Der Arm des Waffenhändlers wird durch den Treffer hochgeschleudert, und das Messer rutscht klirrend über die Plattform.
Axel Riessen sinkt zu Boden.
Der Leibwächter sieht Joona erstaunt an, Blut strömt über seine Brust, wankend hebt er die Pistole, aber seine Kräfte versiegen. Er röchelt seltsam und hustet. Blut spritzt auf Mund und Kinn.
Er setzt sich, greift sich mit der Hand an den Hals und blinzelt zwei Mal, dann erstarren seine weit aufgerissenen Augen.
Raphael Guidis Lippen sind blass, er steht im kräftig pulsierenden Wind, presst die Hand mit der Geige auf seine blutende Schulter und starrt Joona an.
»Papa«, ruft sein Sohn aus dem Hubschrauber und wirft ihm eine Pistole zu.
Klappernd schlägt sie auf den Landeplatz, holpert weiter und bleibt vor Guidis Füßen liegen.
Axel sitzt mit trübem Blick an die Reling gelehnt und versucht mit der Hand, die Blutung an seinem Hals zu stoppen.
»Raphael Guidi!«, ruft Joona mit lauter Stimme. »Ich bin gekommen, um Sie zu verhaften.«
Guidi steht fünf Meter vor seinem Hubschrauber, die Pistole zu seinen Füßen. Der Trainingsanzug flattert an seinem Körper. Mühsam bückt er sich und hebt die Pistole auf.
»Sie stehen unter dem Verdacht des Waffenschmuggels in einem schweren Fall, der Freiheitsberaubung und des Mordes«, sagt Joona.
Raphael Guidis Gesicht ist verschwitzt, und die Pistole in seiner Hand zittert.
»Legen Sie die Waffe weg«, ruft Joona.
Guidi hält die schwere Pistole in der Hand, aber als er Joonas ruhigem Blick begegnet, schlägt sein Herz schneller.
Axel Riessen starrt Joona an und versucht, ihm zuzurufen, dass er weglaufen soll.
Joona rührt sich nicht von der Stelle.
Alles geschieht fast gleichzeitig.
Der Waffenhändler hebt die Pistole und drückt ab, aber die Pistole klickt nur. Er versucht es erneut und holt tief Luft, als er begreift, dass sein Sohn nicht wie versprochen das Magazin geladen hat. Raphael Guidi wird von dem Gefühl übermannt, dass eine furchtbare Einsamkeit ihn wie eine kalte Hülle umgibt. Im selben Moment, in dem er erkennt, dass es zu spät ist, die Waffe fallen zu lassen und sich zu ergeben, seufzt sein Körper auf. Drei weiche Stöße kurz hintereinander. Unmittelbar darauf hört man die Schüsse übers Meer hallen. Raphael Guidi kommt es vor, als schlüge ihm jemand fest auf die Brust, gefolgt von einem nagenden Schmerz, als er zurücktaumelt und jegliches Gefühl in den Beinen verliert.

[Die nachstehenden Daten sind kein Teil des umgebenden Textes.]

import Mathlib
import HarnessLib
import Summits.HubbardSuperconductivity.HubbardSuperconductivity.Theorems.KLProgrammeDefs
import Summits.HubbardSuperconductivity.HubbardSuperconductivity.Theorems.KLProgrammeCountPairsOffsetNondeg

/-!
# Route `KLProgramme` — support item `CountPairsOffset` (stmt-HubbardSuperconductivity-20036):
# the non-degeneracy lemmas for the offset level function, and the small constants

The four generic non-degeneracy lemmas of `KLProgrammeCountPairsOffsetNondeg.lean` (stated for an arbitrary momentum sum
`(S_x, S_y)`) specialised to the offset level function `h_P` (`coverP`, `odd_transversalP`, `even_keyP`, `diag_stratP`), and
the choice of the small constants `τ, λ, η₀, η₁` satisfying the four smallness conditions of the offset count
(`exists_small_constants_offset`: the tree's `exists_small_constants` with the Cooper bullet re-derived for the
`η_o`-free condition of `odd_transversal_offset`).
References: G. Benfatto, A. Giuliani, V. Mastropietro, Ann. Henri Poincaré 7 (2006) 809–898, Lemma 3.1, (2.76), (2.80),
App. A2; Ann. Henri Poincaré 4 (2003) 137–193, §7. Mathematics: HOME/prover-p4/COUNTING-NOTE.md (cell gate-hubbard-kl).
-/

noncomputable section

namespace Summit.HubbardSuperconductivity.HubbardSuperconductivity.Theorems.CountPairsOffset

set_option linter.dupNamespace false -- summit = problem name (single-conjunct summit), D-0017

open Real Set
open Literature.MathematicalPhysics.QuantumLattice Literature.MathematicalPhysics.QuantumLattice.BandSectorCounting

section Nondeg

variable {a b : ℝ} (B : BandBounds a b) {μ : ℝ} (hμ : μ ∈ Icc a b)
include hμ

/-- The covering lemma for the offset level function: if `|h_P| ≤ η₀` and both partial derivatives are `≤ λ` in modulus
then `θ₃ ≡ θ₂` modulo `π` up to `τ`. -/
theorem coverP {P : ℝ × ℝ} {θ₂ θ₃ η₀ lam τ : ℝ} (hlo : a ≤ μ - η₀) (hhi : μ + η₀ ≤ b)
    (hh : |hfunP μ P θ₂ θ₃| ≤ η₀) (hd2 : |h3P μ P θ₃ θ₂| ≤ lam) (hd3 : |h3P μ P θ₂ θ₃| ≤ lam)
    (hsmall : 2 * (B.Cg * (lam / 2 + 2 * B.smax * (η₀ / B.Dtmin))) ≤ τ) :
    ∃ j : ℤ, |θ₃ - θ₂ - j * π| ≤ τ := by
  have hh' : |eps2 (SXP μ P θ₂ θ₃) (SYP μ P θ₂ θ₃) - μ| ≤ η₀ := by unfold hfunP at hh; exact hh
  have e3 : |Real.sin (SXP μ P θ₂ θ₃) * bandVX μ θ₃ + Real.sin (SYP μ P θ₂ θ₃) * bandVY μ θ₃| ≤ lam / 2 := by
    unfold h3P at hd3
    rw [show 2 * Real.sin (SXP μ P θ₂ θ₃) * bandVX μ θ₃ + 2 * Real.sin (SYP μ P θ₂ θ₃) * bandVY μ θ₃ =
      2 * (Real.sin (SXP μ P θ₂ θ₃) * bandVX μ θ₃ + Real.sin (SYP μ P θ₂ θ₃) * bandVY μ θ₃) by ring,
      abs_mul, abs_two] at hd3
    linarith
  have e2 : |Real.sin (SXP μ P θ₂ θ₃) * bandVX μ θ₂ + Real.sin (SYP μ P θ₂ θ₃) * bandVY μ θ₂| ≤ lam / 2 := by
    unfold h3P at hd2
    rw [← SXP_swap, ← SYP_swap, show 2 * Real.sin (SXP μ P θ₂ θ₃) * bandVX μ θ₂ + 2 * Real.sin (SYP μ P θ₂ θ₃) * bandVY μ θ₂ =
      2 * (Real.sin (SXP μ P θ₂ θ₃) * bandVX μ θ₂ + Real.sin (SYP μ P θ₂ θ₃) * bandVY μ θ₂) by ring,
      abs_mul, abs_two] at hd2
    linarith
  exact cover_offset B hμ hlo hhi hh' e2 e3 hsmall

/-- **Cooper-range transversality for the offset level function**: for `|c - π| ≤ τ`, if `|h_P(θ₂, θ₂ + c)| ≤ η₀` and
`|∂₂ h_P(θ₂, θ₂ + c)| ≤ λ` then `|d/dθ₂ h_P(θ₂, θ₂ + c)| ≥ h_min |c - π|`, for every offset `P`. -/
theorem odd_transversalP {P : ℝ × ℝ} {θ₂ c τ η₀ lam : ℝ} (hlo : a ≤ μ - η₀) (hhi : μ + η₀ ≤ b)
    (hh : |hfunP μ P θ₂ (θ₂ + c)| ≤ η₀) (hd2 : |h3P μ P (θ₂ + c) θ₂| ≤ lam) (hc : |c - π| ≤ τ)
    (hsmall : 4 * B.A2 * (η₀ / B.Dtmin + B.smax * (B.Cg * (lam / 2 + 2 * B.smax * (η₀ / B.Dtmin)) + τ)) ≤ B.hmin) :
    B.hmin * |c - π| ≤ |2 * Real.sin (SXP μ P θ₂ (θ₂ + c)) * (bandVX μ θ₂ + bandVX μ (θ₂ + c)) +
        2 * Real.sin (SYP μ P θ₂ (θ₂ + c)) * (bandVY μ θ₂ + bandVY μ (θ₂ + c))| := by
  have hh' : |eps2 (SXP μ P θ₂ (θ₂ + c)) (SYP μ P θ₂ (θ₂ + c)) - μ| ≤ η₀ := by unfold hfunP at hh; exact hh
  have e2 : |Real.sin (SXP μ P θ₂ (θ₂ + c)) * bandVX μ θ₂ + Real.sin (SYP μ P θ₂ (θ₂ + c)) * bandVY μ θ₂| ≤ lam / 2 := by
    unfold h3P at hd2
    rw [← SXP_swap, ← SYP_swap,
      show 2 * Real.sin (SXP μ P θ₂ (θ₂ + c)) * bandVX μ θ₂ + 2 * Real.sin (SYP μ P θ₂ (θ₂ + c)) * bandVY μ θ₂ =
        2 * (Real.sin (SXP μ P θ₂ (θ₂ + c)) * bandVX μ θ₂ + Real.sin (SYP μ P θ₂ (θ₂ + c)) * bandVY μ θ₂) by ring,
      abs_mul, abs_two] at hd2
    linarith
  exact odd_transversal_offset B hμ hlo hhi hh' e2 hc hsmall


/-- The fold key bound for the offset level function (the tree's `even_key` with `P` for `p(θ₁)`). -/
theorem even_keyP {P : ℝ × ℝ} {σ t τ η₀ lam : ℝ} (ht0 : 0 < t) (htτ : t ≤ τ) (hlo : a ≤ μ - η₀) (hhi : μ + η₀ ≤ b)
    (hh : |hfunP μ P (σ - t / 2) (σ + t / 2)| ≤ η₀) (hG : |GfunP μ P σ t| ≤ 4 * lam)
    (hsmall : 2 * B.A2 * (η₀ / B.Dtmin + B.smax * (B.Cg * (lam + B.A2 * τ + 2 * B.smax * (η₀ / B.Dtmin)) + τ / 2)) ≤ B.hmin / 2) :
    B.hmin / 2 * t ≤ |Real.sin (SXP μ P (σ - t / 2) (σ + t / 2)) * (bandVX μ (σ + t / 2) - bandVX μ (σ - t / 2)) +
        Real.sin (SYP μ P (σ - t / 2) (σ + t / 2)) * (bandVY μ (σ + t / 2) - bandVY μ (σ - t / 2))| := by
  have hh' : |eps2 (SXP μ P (σ - t / 2) (σ + t / 2)) (SYP μ P (σ - t / 2) (σ + t / 2)) - μ| ≤ η₀ := by
    unfold hfunP at hh; exact hh
  unfold GfunP at hG
  exact even_key_offset B hμ ht0 htτ hlo hhi hh' hG hsmall

/-- The stratified diagonal bound for the offset level function (the tree's `diag_strat` with `P` for `p(θ₁)`). -/
theorem diag_stratP {P : ℝ × ℝ} {σ η₀ η₁ : ℝ} (hlo : a ≤ μ - η₀) (hhi : μ + η₀ ≤ b)
    (hH : |hfunP μ P σ σ| ≤ η₀)
    (hH' : |4 * (Real.sin (SXP μ P σ σ) * bandVX μ σ + Real.sin (SYP μ P σ σ) * bandVY μ σ)| ≤ η₁)
    (hsmall : (16 * B.smax ^ 2 + 8 * B.A2) * (η₀ / B.Dtmin + B.smax * (B.Cg * (η₁ / 4 + 2 * B.smax * (η₀ / B.Dtmin)))) ≤ 2 * B.hmin) :
    2 * B.hmin ≤ 8 * (Real.cos (SXP μ P σ σ) * bandVX μ σ ^ 2 + Real.cos (SYP μ P σ σ) * bandVY μ σ ^ 2) +
      4 * (Real.sin (SXP μ P σ σ) * bandAX μ σ + Real.sin (SYP μ P σ σ) * bandAY μ σ) := by
  have hh' : |eps2 (SXP μ P σ σ) (SYP μ P σ σ) - μ| ≤ η₀ := by unfold hfunP at hH; exact hH
  exact diag_strat_offset B hμ hlo hhi hh' hH' hsmall

end Nondeg

/-! ## The small constants -/

section Constants

/-- **Choice of the small constants for the offset count**: given the uniform bounds `B` and a margin `m₀ > 0` there
are `τ, λ, η₀, η₁ > 0` with `η₀ ≤ m₀`, `τ < π`, satisfying the four smallness conditions of `count_pairs_offset_exists`
(covering, Cooper range for an arbitrary offset, fold, diagonal). The tree's `exists_small_constants` with the Cooper
bullet re-derived for the new (η_o-free) condition; same `τ, λ, η₀, η₁`. -/
theorem exists_small_constants_offset {a b : ℝ} (B : BandBounds a b) {m₀ : ℝ} (hm₀ : 0 < m₀) :
    ∃ τ lam η₀ η₁ : ℝ, 0 < τ ∧ τ < π ∧ 0 < lam ∧ 0 < η₀ ∧ η₀ ≤ m₀ ∧ 0 < η₁ ∧
      2 * (B.Cg * (lam / 2 + 2 * B.smax * (η₀ / B.Dtmin))) ≤ τ ∧
      4 * B.A2 * (η₀ / B.Dtmin + B.smax * (B.Cg * (lam + 2 * B.smax * (η₀ / B.Dtmin)) + τ)) ≤ B.hmin ∧
      2 * B.A2 * (η₀ / B.Dtmin + B.smax * (B.Cg * (lam + B.A2 * τ + 2 * B.smax * (η₀ / B.Dtmin)) + τ / 2)) ≤ B.hmin / 2 ∧
      (16 * B.smax ^ 2 + 8 * B.A2) * (η₀ / B.Dtmin + B.smax * (B.Cg * (η₁ / 4 + 2 * B.smax * (η₀ / B.Dtmin)))) ≤ 2 * B.hmin := by
  have hA := B.A2_pos; have hs := B.smax_pos; have hh := B.hmin_pos; have hCg := B.Cg_pos; have hDt := B.Dtmin_pos
  have hπ := Real.pi_pos
  set A := B.A2; set s := B.smax; set h := B.hmin; set Cg := B.Cg; set Dt := B.Dtmin
  -- τ
  set τ := min (1 / 2) (min (h / (16 * A * s * (1 + Cg * s ^ 2))) (h / (16 * A * s * (Cg * A + 1)))) with hτ
  have hτ0 : 0 < τ := lt_min (by norm_num) (lt_min (by positivity) (by positivity))
  have hτ1 : τ ≤ 1 / 2 := min_le_left _ _
  have hτa : τ ≤ h / (16 * A * s * (1 + Cg * s ^ 2)) := (min_le_right _ _).trans (min_le_left _ _)
  have hτb : τ ≤ h / (16 * A * s * (Cg * A + 1)) := (min_le_right _ _).trans (min_le_right _ _)
  -- λ, η₁
  set lam := min (τ / (2 * Cg)) (h / (16 * A * s * Cg)) with hlam
  have hlam0 : 0 < lam := lt_min (by positivity) (by positivity)
  have hlam1 : lam ≤ τ / (2 * Cg) := min_le_left _ _
  have hlam2 : lam ≤ h / (16 * A * s * Cg) := min_le_right _ _
  set η₁ := 4 * h / ((16 * s ^ 2 + 8 * A) * s * Cg) with hη₁
  have hη₁0 : 0 < η₁ := by positivity
  -- η₀
  set η₀ := min m₀ (min (τ * Dt / (8 * Cg * s)) (min (h * Dt / (16 * A * (1 + 2 * s ^ 2 * Cg)))
    (h * Dt / ((16 * s ^ 2 + 8 * A) * (1 + 2 * s ^ 2 * Cg))))) with hη₀
  have hη₀0 : 0 < η₀ := lt_min hm₀ (lt_min (by positivity) (lt_min (by positivity) (by positivity)))
  have hη₀m : η₀ ≤ m₀ := min_le_left _ _
  have hη₀a : η₀ ≤ τ * Dt / (8 * Cg * s) := (min_le_right _ _).trans (min_le_left _ _)
  have hη₀b : η₀ ≤ h * Dt / (16 * A * (1 + 2 * s ^ 2 * Cg)) :=
    (min_le_right _ _).trans ((min_le_right _ _).trans (min_le_left _ _))
  have hη₀c : η₀ ≤ h * Dt / ((16 * s ^ 2 + 8 * A) * (1 + 2 * s ^ 2 * Cg)) :=
    (min_le_right _ _).trans ((min_le_right _ _).trans (min_le_right _ _))
  refine ⟨τ, lam, η₀, η₁, hτ0, by linarith [Real.pi_gt_three], hlam0, hη₀0, hη₀m, hη₁0, ?_, ?_, ?_, ?_⟩
  · -- covering
    have e1 : Cg * lam ≤ τ / 2 := by
      calc Cg * lam ≤ Cg * (τ / (2 * Cg)) := mul_le_mul_of_nonneg_left hlam1 hCg.le
        _ = τ / 2 := by field_simp
    have e2 : 4 * Cg * s * η₀ / Dt ≤ τ / 2 := by
      calc 4 * Cg * s * η₀ / Dt ≤ 4 * Cg * s * (τ * Dt / (8 * Cg * s)) / Dt := by gcongr
        _ = τ / 2 := by field_simp; ring
    have : 2 * (Cg * (lam / 2 + 2 * s * (η₀ / Dt))) = Cg * lam + 4 * Cg * s * η₀ / Dt := by ring
    rw [this]; linarith
  · -- Cooper range, arbitrary offset
    have e1 : 4 * A * (1 + 2 * s ^ 2 * Cg) * η₀ / Dt ≤ h / 4 := by
      calc 4 * A * (1 + 2 * s ^ 2 * Cg) * η₀ / Dt ≤ 4 * A * (1 + 2 * s ^ 2 * Cg) * (h * Dt / (16 * A * (1 + 2 * s ^ 2 * Cg))) / Dt := by
            gcongr
        _ = h / 4 := by field_simp; ring
    have e2 : 4 * A * s * Cg * lam ≤ h / 4 := by
      calc 4 * A * s * Cg * lam ≤ 4 * A * s * Cg * (h / (16 * A * s * Cg)) := mul_le_mul_of_nonneg_left hlam2 (by positivity)
        _ = h / 4 := by field_simp; ring
    have e3 : 4 * A * s * τ ≤ h / 4 := by
      calc 4 * A * s * τ ≤ 4 * A * s * (h / (16 * A * s * (1 + Cg * s ^ 2))) := mul_le_mul_of_nonneg_left hτa (by positivity)
        _ = h / (4 * (1 + Cg * s ^ 2)) := by field_simp; ring
        _ ≤ h / 4 := by
            apply div_le_div_of_nonneg_left hh.le (by norm_num)
            nlinarith [hCg, hs]
    have : 4 * A * (η₀ / Dt + s * (Cg * (lam + 2 * s * (η₀ / Dt)) + τ)) =
        4 * A * (1 + 2 * s ^ 2 * Cg) * η₀ / Dt + 4 * A * s * Cg * lam + 4 * A * s * τ := by ring
    rw [this]; linarith
  · -- fold
    have e1 : 2 * A * (1 + 2 * s ^ 2 * Cg) * η₀ / Dt ≤ h / 8 := by
      calc 2 * A * (1 + 2 * s ^ 2 * Cg) * η₀ / Dt ≤ 2 * A * (1 + 2 * s ^ 2 * Cg) * (h * Dt / (16 * A * (1 + 2 * s ^ 2 * Cg))) / Dt := by
            gcongr
        _ = h / 8 := by field_simp; ring
    have e2 : 2 * A * s * Cg * lam ≤ h / 8 := by
      calc 2 * A * s * Cg * lam ≤ 2 * A * s * Cg * (h / (16 * A * s * Cg)) := mul_le_mul_of_nonneg_left hlam2 (by positivity)
        _ = h / 8 := by field_simp; ring
    have e3 : A * s * (2 * Cg * A + 1) * τ ≤ h / 8 := by
      calc A * s * (2 * Cg * A + 1) * τ ≤ A * s * (2 * Cg * A + 1) * (h / (16 * A * s * (Cg * A + 1))) :=
            mul_le_mul_of_nonneg_left hτb (by positivity)
        _ = h * (2 * Cg * A + 1) / (16 * (Cg * A + 1)) := by field_simp
        _ ≤ h * (2 * (Cg * A + 1)) / (16 * (Cg * A + 1)) := by gcongr; linarith
        _ = h / 8 := by field_simp; ring
    have : 2 * A * (η₀ / Dt + s * (Cg * (lam + A * τ + 2 * s * (η₀ / Dt)) + τ / 2)) =
        2 * A * (1 + 2 * s ^ 2 * Cg) * η₀ / Dt + 2 * A * s * Cg * lam + A * s * (2 * Cg * A + 1) * τ := by ring
    rw [this]; linarith
  · -- diagonal
    have e1 : (16 * s ^ 2 + 8 * A) * (1 + 2 * s ^ 2 * Cg) * η₀ / Dt ≤ h := by
      calc (16 * s ^ 2 + 8 * A) * (1 + 2 * s ^ 2 * Cg) * η₀ / Dt ≤
          (16 * s ^ 2 + 8 * A) * (1 + 2 * s ^ 2 * Cg) * (h * Dt / ((16 * s ^ 2 + 8 * A) * (1 + 2 * s ^ 2 * Cg))) / Dt := by gcongr
        _ = h := by field_simp
    have e2 : (16 * s ^ 2 + 8 * A) * s * Cg * η₁ / 4 = h := by rw [hη₁]; field_simp
    have : (16 * s ^ 2 + 8 * A) * (η₀ / Dt + s * (Cg * (η₁ / 4 + 2 * s * (η₀ / Dt)))) =
        (16 * s ^ 2 + 8 * A) * (1 + 2 * s ^ 2 * Cg) * η₀ / Dt + (16 * s ^ 2 + 8 * A) * s * Cg * η₁ / 4 := by ring
    rw [this]; linarith

end Constants

end Summit.HubbardSuperconductivity.HubbardSuperconductivity.Theorems.CountPairsOffset

end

Der Hubschrauber wartet nicht mehr, hebt ohne den Waffenhändler ab und steigt tosend auf.
Das große Flugkörperschnellboot FNS Hanko der finnischen Marine liegt neben der Jacht. Ein zweites Mal feuern drei Scharfschützen ihre Waffen ab. Sämtliche Kugeln treffen Guidis Rumpf. Man hört nur einen Knall. Der Getroffene wankt mehrere Schritte zurück und fällt, versucht sich aufzusetzen, kann sich aber nicht mehr bewegen.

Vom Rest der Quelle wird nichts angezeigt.